At this decisive moment in East-West relations, the leadership of the Soviet Union has recalled that it has church property in the Holy Land and has proposed an exchange of consular delegations. Preliminary talks on this subject are to begin Monday.

What will be Israel’s reaction? Will Israel link relations to free emigration of all Soviet Jews, or will it adopt the other approach--moving first toward normal relations in the naive hope that this will create conditions for a solution to the problem of Soviet Jewry?

At the Helsinki meeting, Israel must insist on Soviet recognition of the right to emigrate as a precondition to further negotiations on improved relations.

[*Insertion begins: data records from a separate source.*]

import Summits.AnomalousDissipation.AnomalousDissipation.Theses.EnsembleRigidity
import Summits.AnomalousDissipation.AnomalousDissipation.Theorems.TaylorCertificatePair.Negative.Bounds

/-!
# Load-bearing hypotheses and the `R = 0` kill switch of `EnsembleRigidity.GPStatisticalRigidity`
# (stmt-AnomalousDissipation-15508) — negative side

cdisprove seat `refuter-cdisprove-stmt-AnomalousDissipation-15508-0` (2026-08-16). Kernel-checked negative knowledge
about the crux STATISTICAL LAMB RIGIDITY OF `f_GP`; nothing here asserts a Theses statement.

* `RigidAt f E c δ₀` — the `∀ μ …` body of the crux; `rigid_of_crux` projects the crux onto it at the pinned force.
* `gpStatisticalRigidity_false_without_prob` — with `IsProbabilityMeasure μ` deleted the ZERO MEASURE meets every other
  hypothesis at every `R ≥ 0` and the conclusion reads `c ≤ 0`: any proof must use the mass normalisation (it fixes the
  scale: under `μ ↦ λμ`, `R ↦ √λ R` and `R√G ↦ λ R√G`).
* `gpStatisticalRigidity_false_without_defect` — with the cylindrical forced-Euler defect clause deleted the Dirac mass
  AT REST (energy, enstrophy and shell work all `0`) meets the rest and `R = 0` gives `c ≤ 0`.
* `not_gpStatisticalRigidity_of_exactEulerStatistics`, `not_gpStatisticalRigidity_of_dodgerState` — the `R = 0`
  instance of the crux, isolated: ONE exact finite-enstrophy stationary forced-Euler statistics of `f_GP` with
  non-negative shell work (in particular the Dirac mass at ONE exact dodger state `u ∈ H`, `‖∇u‖ < ∞`, `(u,f_GP) ≥ 0`,
  `⟨f_GP − B(u,u), Φ'(u)⟩ = 0 ∀Φ`) refutes the crux AT ANY ENERGY (the crux quantifies over all levels `E`).
* `rigidAt_anti`, `rigidAt_of_neg` — constants for level `E` serve all `E' ≤ E`; negative levels are vacuous.
-/

noncomputable section

open MeasureTheory UnitAddTorus
open scoped InnerProductSpace ENNReal

namespace Summit.AnomalousDissipation.AnomalousDissipation.Theorems.GPStatisticalRigidity.Negative

open Literature.Analysis.FunctionSpaces Literature.Analysis.FluidPDE
open Summit.AnomalousDissipation.AnomalousDissipation.Theses.EnsembleRigidity
open Summit.AnomalousDissipation.AnomalousDissipation.Theorems.TaylorCertificatePair.Negative


set_option linter.dupNamespace false

/-- Singletons of `H` are measurable (Borel σ-algebra of a metric space); registered locally because instance
search times out on the subtype. -/
instance instMeasurableSingletonClassH : MeasurableSingletonClass (Torus.energySpace (Fin 3)) :=
  OpensMeasurableSpace.toMeasurableSingletonClass

/-! ## §1 The pinned force and the body of the crux -/

/-- The Galloway–Proctor force `f_GP = sin(2πx₂)e₀ + sin(2πx₀)e₁ + sin(2πx₁)e₂`, byte-identical to the crux. -/
def gpForce : (UnitAddTorus (Fin 3)) → (EuclideanSpace ℝ (Fin 3)) := fun x : UnitAddTorus (Fin 3) =>
  (Literature.Analysis.FluidPDE.Torus.stokesMode (Pi.single (2 : Fin 3) (1 : ℤ)) (EuclideanSpace.single (0 : Fin 3) (1 : ℝ)) false x +
    Literature.Analysis.FluidPDE.Torus.stokesMode (Pi.single (0 : Fin 3) (1 : ℤ)) (EuclideanSpace.single (1 : Fin 3) (1 : ℝ)) false x +
    Literature.Analysis.FluidPDE.Torus.stokesMode (Pi.single (1 : Fin 3) (1 : ℤ)) (EuclideanSpace.single (2 : Fin 3) (1 : ℝ)) false x : EuclideanSpace ℝ (Fin 3))

/-- Non-negative work on every energy shell (hypothesis 5 of the crux). -/
def ShellWorkNonneg (f : (UnitAddTorus (Fin 3)) → (EuclideanSpace ℝ (Fin 3))) (μ : Measure (Torus.energySpace (Fin 3))) : Prop :=
  ∀ e₁ e₂ : ℝ≥0∞, e₁ < e₂ →
    0 ≤ ∫ v in {v : (Torus.energySpace (Fin 3)) | e₁ ≤ ‖v‖ₑ ^ 2 ∧ ‖v‖ₑ ^ 2 < e₂}, Torus.pairing (v : Lp (EuclideanSpace ℝ (Fin 3)) 2 (volume : Measure (UnitAddTorus (Fin 3)))) f ∂μ

/-- The cylindrical forced-Euler defect bound with constant `R` (hypothesis 6 of the crux). -/
def DefectLE (f : (UnitAddTorus (Fin 3)) → (EuclideanSpace ℝ (Fin 3))) (μ : Measure (Torus.energySpace (Fin 3))) (R : ℝ) : Prop :=
  ∀ Φ : Torus.CylindricalTest (Fin 3),
    Integrable (fun v : (Torus.energySpace (Fin 3)) => Torus.nsGeneratorPairing 0 f v (Φ.grad v)) μ ∧
      |∫ v, Torus.nsGeneratorPairing 0 f v (Φ.grad v) ∂μ| ≤ R * Real.sqrt (∫ v, Torus.gradNormSq (Φ.grad v) ∂μ)

/-- The `∀ μ`-body of the crux at force `f`, level `E`, constants `c, δ₀`. -/
def RigidAt (f : (UnitAddTorus (Fin 3)) → (EuclideanSpace ℝ (Fin 3))) (E c δ₀ : ℝ) : Prop :=
  ∀ μ : Measure (Torus.energySpace (Fin 3)), IsProbabilityMeasure μ → Integrable (fun v : (Torus.energySpace (Fin 3)) => ‖v‖ ^ 2) μ →
    Torus.ensembleEnergy μ ≤ E → Torus.ensembleEnstrophy μ < ⊤ → ShellWorkNonneg f μ →
      ∀ R : ℝ, 0 ≤ R → R ≤ δ₀ → DefectLE f μ R → c ≤ R * Real.sqrt (Torus.ensembleEnstrophy μ).toReal

/-- The crux, unfolded: constants `c(E), δ₀(E) > 0` with `RigidAt f_GP E c δ₀` at every level. -/
theorem rigid_of_crux (h : GPStatisticalRigidity) (E : ℝ) : ∃ c δ₀ : ℝ, 0 < c ∧ 0 < δ₀ ∧ RigidAt gpForce E c δ₀ :=
  h gpForce rfl E

/-! ## §2 Load-bearing: the probability normalisation -/

/-- The crux with `IsProbabilityMeasure μ` DELETED (everything else verbatim). -/
def GPStatisticalRigidityWithoutProb : Prop :=
  ∀ E : ℝ, ∃ c δ₀ : ℝ, 0 < c ∧ 0 < δ₀ ∧
    ∀ μ : Measure (Torus.energySpace (Fin 3)), Integrable (fun v : (Torus.energySpace (Fin 3)) => ‖v‖ ^ 2) μ →
      Torus.ensembleEnergy μ ≤ E → Torus.ensembleEnstrophy μ < ⊤ → ShellWorkNonneg gpForce μ →
        ∀ R : ℝ, 0 ≤ R → R ≤ δ₀ → DefectLE gpForce μ R → c ≤ R * Real.sqrt (Torus.ensembleEnstrophy μ).toReal

/-- **Any proof must use the probability normalisation**: the zero measure kills the un-normalised statement
(level `E = 0`, any admissible `R`, here `R = δ₀`). -/
theorem gpStatisticalRigidity_false_without_prob : ¬ GPStatisticalRigidityWithoutProb := by
  intro h
  obtain ⟨c, δ₀, hc, hδ₀, hall⟩ := h 0
  have hE : Torus.ensembleEnergy (0 : Measure (Torus.energySpace (Fin 3))) ≤ 0 := by simp [Torus.ensembleEnergy]
  have hG : Torus.ensembleEnstrophy (0 : Measure (Torus.energySpace (Fin 3))) < ⊤ := by simp [Torus.ensembleEnstrophy]
  have hS : ShellWorkNonneg gpForce (0 : Measure (Torus.energySpace (Fin 3))) := fun e₁ e₂ _ => by simp
  have hD : DefectLE gpForce (0 : Measure (Torus.energySpace (Fin 3))) δ₀ := fun Φ => ⟨integrable_zero_measure, by simp⟩
  have key := hall 0 integrable_zero_measure hE hG hS δ₀ hδ₀.le le_rfl hD
  have : Real.sqrt (Torus.ensembleEnstrophy (0 : Measure (Torus.energySpace (Fin 3)))).toReal = 0 := by simp [Torus.ensembleEnstrophy]
  rw [this, mul_zero] at key
  exact absurd key (not_le.mpr hc)

/-! ## §3 Load-bearing: the defect clause -/

/-- The crux with the cylindrical forced-Euler DEFECT CLAUSE DELETED (everything else verbatim). -/
def GPStatisticalRigidityWithoutDefect : Prop :=
  ∀ E : ℝ, ∃ c δ₀ : ℝ, 0 < c ∧ 0 < δ₀ ∧
    ∀ μ : Measure (Torus.energySpace (Fin 3)), IsProbabilityMeasure μ → Integrable (fun v : (Torus.energySpace (Fin 3)) => ‖v‖ ^ 2) μ →
      Torus.ensembleEnergy μ ≤ E → Torus.ensembleEnstrophy μ < ⊤ → ShellWorkNonneg gpForce μ →
        ∀ R : ℝ, 0 ≤ R → R ≤ δ₀ → c ≤ R * Real.sqrt (Torus.ensembleEnstrophy μ).toReal

/-- The mean enstrophy of the Dirac mass at rest vanishes. -/
theorem ensembleEnstrophy_dirac_zero : Torus.ensembleEnstrophy (Measure.dirac (0 : (Torus.energySpace (Fin 3)))) = 0 := by
  unfold Torus.ensembleEnstrophy
  rw [lintegral_dirac]
  exact eGradNormSq_coe_zero

/-- The state of rest does no work against any force: `(0, f) = 0`. -/
theorem pairing_zero_state (f : (UnitAddTorus (Fin 3)) → (EuclideanSpace ℝ (Fin 3))) : Torus.pairing ((0 : (Torus.energySpace (Fin 3))) : Lp (EuclideanSpace ℝ (Fin 3)) 2 (volume : Measure (UnitAddTorus (Fin 3)))) f = 0 := by
  rw [pairing_of_ae coe_zero_ae]
  simp

/-- The same with the coercion `((0 : (Torus.energySpace (Fin 3))) : L²) = 0` already simplified. -/
theorem pairing_zero_L2 (f : (UnitAddTorus (Fin 3)) → (EuclideanSpace ℝ (Fin 3))) : Torus.pairing (0 : Lp (EuclideanSpace ℝ (Fin 3)) 2 (volume : Measure (UnitAddTorus (Fin 3)))) f = 0 := by
  have h := pairing_zero_state f
  rwa [Submodule.coe_zero] at h

/-- The Dirac mass at rest has non-negative (indeed zero) work on every shell. -/
theorem shellWorkNonneg_dirac_zero (f : (UnitAddTorus (Fin 3)) → (EuclideanSpace ℝ (Fin 3))) : ShellWorkNonneg f (Measure.dirac (0 : (Torus.energySpace (Fin 3)))) := by
  intro e₁ e₂ _
  refine integral_nonneg_of_ae ?_
  refine ae_restrict_of_ae ?_
  filter_upwards [ae_eq_dirac (fun v : (Torus.energySpace (Fin 3)) => Torus.pairing (v : Lp (EuclideanSpace ℝ (Fin 3)) 2 (volume : Measure (UnitAddTorus (Fin 3)))) f)] with v hv
  rw [hv]
  simp [pairing_zero_L2]

/-- **Any proof must use the defect clause**: the Dirac mass at rest kills the statement without it
(level `E = 0`, `R = 0`). -/
theorem gpStatisticalRigidity_false_without_defect : ¬ GPStatisticalRigidityWithoutDefect := by
  intro h
  obtain ⟨c, δ₀, hc, hδ₀, hall⟩ := h 0
  have hI : Integrable (fun v : (Torus.energySpace (Fin 3)) => ‖v‖ ^ 2) (Measure.dirac (0 : (Torus.energySpace (Fin 3)))) :=
    (integrable_const (‖(0 : (Torus.energySpace (Fin 3)))‖ ^ 2)).congr (ae_eq_dirac (fun v : (Torus.energySpace (Fin 3)) => ‖v‖ ^ 2)).symm
  have hE : Torus.ensembleEnergy (Measure.dirac (0 : (Torus.energySpace (Fin 3)))) ≤ 0 := by
    unfold Torus.ensembleEnergy
    rw [integral_dirac]
    simp
  have hG : Torus.ensembleEnstrophy (Measure.dirac (0 : (Torus.energySpace (Fin 3)))) < ⊤ := by
    rw [ensembleEnstrophy_dirac_zero]; exact ENNReal.zero_lt_top
  have key := hall _ inferInstance hI hE hG (shellWorkNonneg_dirac_zero gpForce) 0 le_rfl hδ₀.le
  rw [zero_mul] at key
  exact absurd key (not_le.mpr hc)

/-! ## §4 The `R = 0` kill switch: exact forced-Euler statistics / exact dodgers -/

/-- An EXACT finite-enstrophy stationary forced-Euler statistics of `f` in the sense of the crux: a Borel
probability measure on `H` with integrable energy, finite mean enstrophy, non-negative shell work and vanishing
cylindrical forced-Euler defect `∫⟨f − B(v,v), Φ'(v)⟩dμ = 0`. (For `f = f_GP` none is known at any energy.) -/
def ExactEulerStatistics (f : (UnitAddTorus (Fin 3)) → (EuclideanSpace ℝ (Fin 3))) (μ : Measure (Torus.energySpace (Fin 3))) : Prop :=
  IsProbabilityMeasure μ ∧ Integrable (fun v : (Torus.energySpace (Fin 3)) => ‖v‖ ^ 2) μ ∧ Torus.ensembleEnstrophy μ < ⊤ ∧
    ShellWorkNonneg f μ ∧
      ∀ Φ : Torus.CylindricalTest (Fin 3),
        Integrable (fun v : (Torus.energySpace (Fin 3)) => Torus.nsGeneratorPairing 0 f v (Φ.grad v)) μ ∧
          ∫ v, Torus.nsGeneratorPairing 0 f v (Φ.grad v) ∂μ = 0

/-- An exact statistics has defect `≤ R·(…)` for every `R ≥ 0`, in particular for `R = 0`. -/
theorem defectLE_of_exact {f : (UnitAddTorus (Fin 3)) → (EuclideanSpace ℝ (Fin 3))} {μ : Measure (Torus.energySpace (Fin 3))} (h : ExactEulerStatistics f μ) {R : ℝ} (hR : 0 ≤ R) :
    DefectLE f μ R := fun Φ =>
  ⟨(h.2.2.2.2 Φ).1, by
    rw [(h.2.2.2.2 Φ).2, abs_zero]
    exact mul_nonneg hR (Real.sqrt_nonneg _)⟩

/-- **Kill switch (measures).** One exact finite-enstrophy forced-Euler statistics of `f_GP` with non-negative
shell work — at ANY energy — refutes the crux: at its own level `E = e(μ)` take `R = 0`. -/
theorem not_gpStatisticalRigidity_of_exactEulerStatistics (hex : ∃ μ : Measure (Torus.energySpace (Fin 3)), ExactEulerStatistics gpForce μ) :
    ¬ GPStatisticalRigidity := by
  rintro h
  obtain ⟨μ, hμ⟩ := hex
  obtain ⟨c, δ₀, hc, hδ₀, hall⟩ := rigid_of_crux h (Torus.ensembleEnergy μ)
  have key := hall μ hμ.1 hμ.2.1 le_rfl hμ.2.2.1 hμ.2.2.2.1 0 le_rfl hδ₀.le (defectLE_of_exact hμ le_rfl)
  rw [zero_mul] at key
  exact absurd key (not_le.mpr hc)

/-- An EXACT DODGER STATE of `f`: `u ∈ H` with finite enstrophy, non-negative work `(u, f) ≥ 0`, and
`⟨f − B(u,u), Φ'(u)⟩ = 0` for every cylindrical `Φ` (e.g. any `u ∈ V` that is an `H`-weak steady solution of
Euler forced by `f`, for which `(u,f) = b(u,u,u) = 0`). -/
def IsDodgerState (f : (UnitAddTorus (Fin 3)) → (EuclideanSpace ℝ (Fin 3))) (u : (Torus.energySpace (Fin 3))) : Prop :=
  Torus.eGradNormSq ((u : Lp (EuclideanSpace ℝ (Fin 3)) 2 (volume : Measure (UnitAddTorus (Fin 3)))) : (UnitAddTorus (Fin 3)) → (EuclideanSpace ℝ (Fin 3))) < ⊤ ∧ 0 ≤ Torus.pairing (u : Lp (EuclideanSpace ℝ (Fin 3)) 2 (volume : Measure (UnitAddTorus (Fin 3)))) f ∧
    ∀ Φ : Torus.CylindricalTest (Fin 3), Torus.nsGeneratorPairing 0 f u (Φ.grad u) = 0

/-- The Dirac mass at a dodger state is an exact forced-Euler statistics in the sense of the crux. -/
theorem exactEulerStatistics_dirac {f : (UnitAddTorus (Fin 3)) → (EuclideanSpace ℝ (Fin 3))} {u : (Torus.energySpace (Fin 3))} (hu : IsDodgerState f u) :
    ExactEulerStatistics f (Measure.dirac u) := by
  obtain ⟨hG, hW, hgen⟩ := hu
  refine ⟨inferInstance, ?_, ?_, ?_, ?_⟩
  · exact (integrable_const (‖u‖ ^ 2)).congr (ae_eq_dirac (fun v : (Torus.energySpace (Fin 3)) => ‖v‖ ^ 2)).symm
  · unfold Torus.ensembleEnstrophy
    rwa [lintegral_dirac]
  · intro e₁ e₂ _
    refine integral_nonneg_of_ae (ae_restrict_of_ae ?_)
    filter_upwards [ae_eq_dirac (fun v : (Torus.energySpace (Fin 3)) => Torus.pairing (v : Lp (EuclideanSpace ℝ (Fin 3)) 2 (volume : Measure (UnitAddTorus (Fin 3)))) f)] with v hv
    rw [hv]
    simpa using hW
  · intro Φ
    refine ⟨(integrable_const (Torus.nsGeneratorPairing 0 f u (Φ.grad u))).congr
      (ae_eq_dirac (fun v : (Torus.energySpace (Fin 3)) => Torus.nsGeneratorPairing 0 f v (Φ.grad v))).symm, ?_⟩
    rw [integral_dirac]
    exact hgen Φ

/-- **Kill switch (states).** One exact dodger state of `f_GP` — of any energy — refutes the crux. -/
theorem not_gpStatisticalRigidity_of_dodgerState (hex : ∃ u : (Torus.energySpace (Fin 3)), IsDodgerState gpForce u) :
    ¬ GPStatisticalRigidity := by
  obtain ⟨u, hu⟩ := hex
  exact not_gpStatisticalRigidity_of_exactEulerStatistics ⟨_, exactEulerStatistics_dirac hu⟩

/-! ## §5 Level bookkeeping -/

/-- Constants valid at level `E` are valid at every lower level. -/
theorem rigidAt_anti {f : (UnitAddTorus (Fin 3)) → (EuclideanSpace ℝ (Fin 3))} {E E' c δ₀ : ℝ} (hEE' : E' ≤ E) (h : RigidAt f E c δ₀) : RigidAt f E' c δ₀ :=
  fun μ hμ hI hE hG hS R hR0 hRδ hD => h μ hμ hI (hE.trans hEE') hG hS R hR0 hRδ hD

/-- The mean energy of any measure is non-negative. -/
theorem ensembleEnergy_nonneg (μ : Measure (Torus.energySpace (Fin 3))) : 0 ≤ Torus.ensembleEnergy μ :=
  integral_nonneg fun v => by positivity

/-- Negative levels are vacuous (any constants work): `e(μ) ≥ 0`. -/
theorem rigidAt_of_neg {f : (UnitAddTorus (Fin 3)) → (EuclideanSpace ℝ (Fin 3))} {E : ℝ} (hE : E < 0) (c δ₀ : ℝ) : RigidAt f E c δ₀ :=
  fun μ _ _ hEμ _ _ _ _ _ _ => absurd (hEμ.trans_lt hE) (not_lt.mpr (ensembleEnergy_nonneg μ))

end Summit.AnomalousDissipation.AnomalousDissipation.Theorems.GPStatisticalRigidity.Negative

If negotiations on other issues proceed despite Soviet refusal on free Jewish emigration, the Soviets will have succeeded (more correctly, Israel will have allowed them to succeed) in establishing themselves as the party less interested in the renewed ties. They will have relegated Israel’s talk of Jewish emigration to mere lip-service. This is the tradition of Soviet diplomacy: Listen. Ignore. Proceed to issues of Soviet interest.

Israel’s position on emigration must be unrelenting and public , leaving no room for any claims that Israeli representatives adopted a more compromising tone in private discussions than in public forums.

The prison camp is a simple yet apt model of the Soviet system. A prisoner who presents a moral example of defiance and self-respect is a threat to the system.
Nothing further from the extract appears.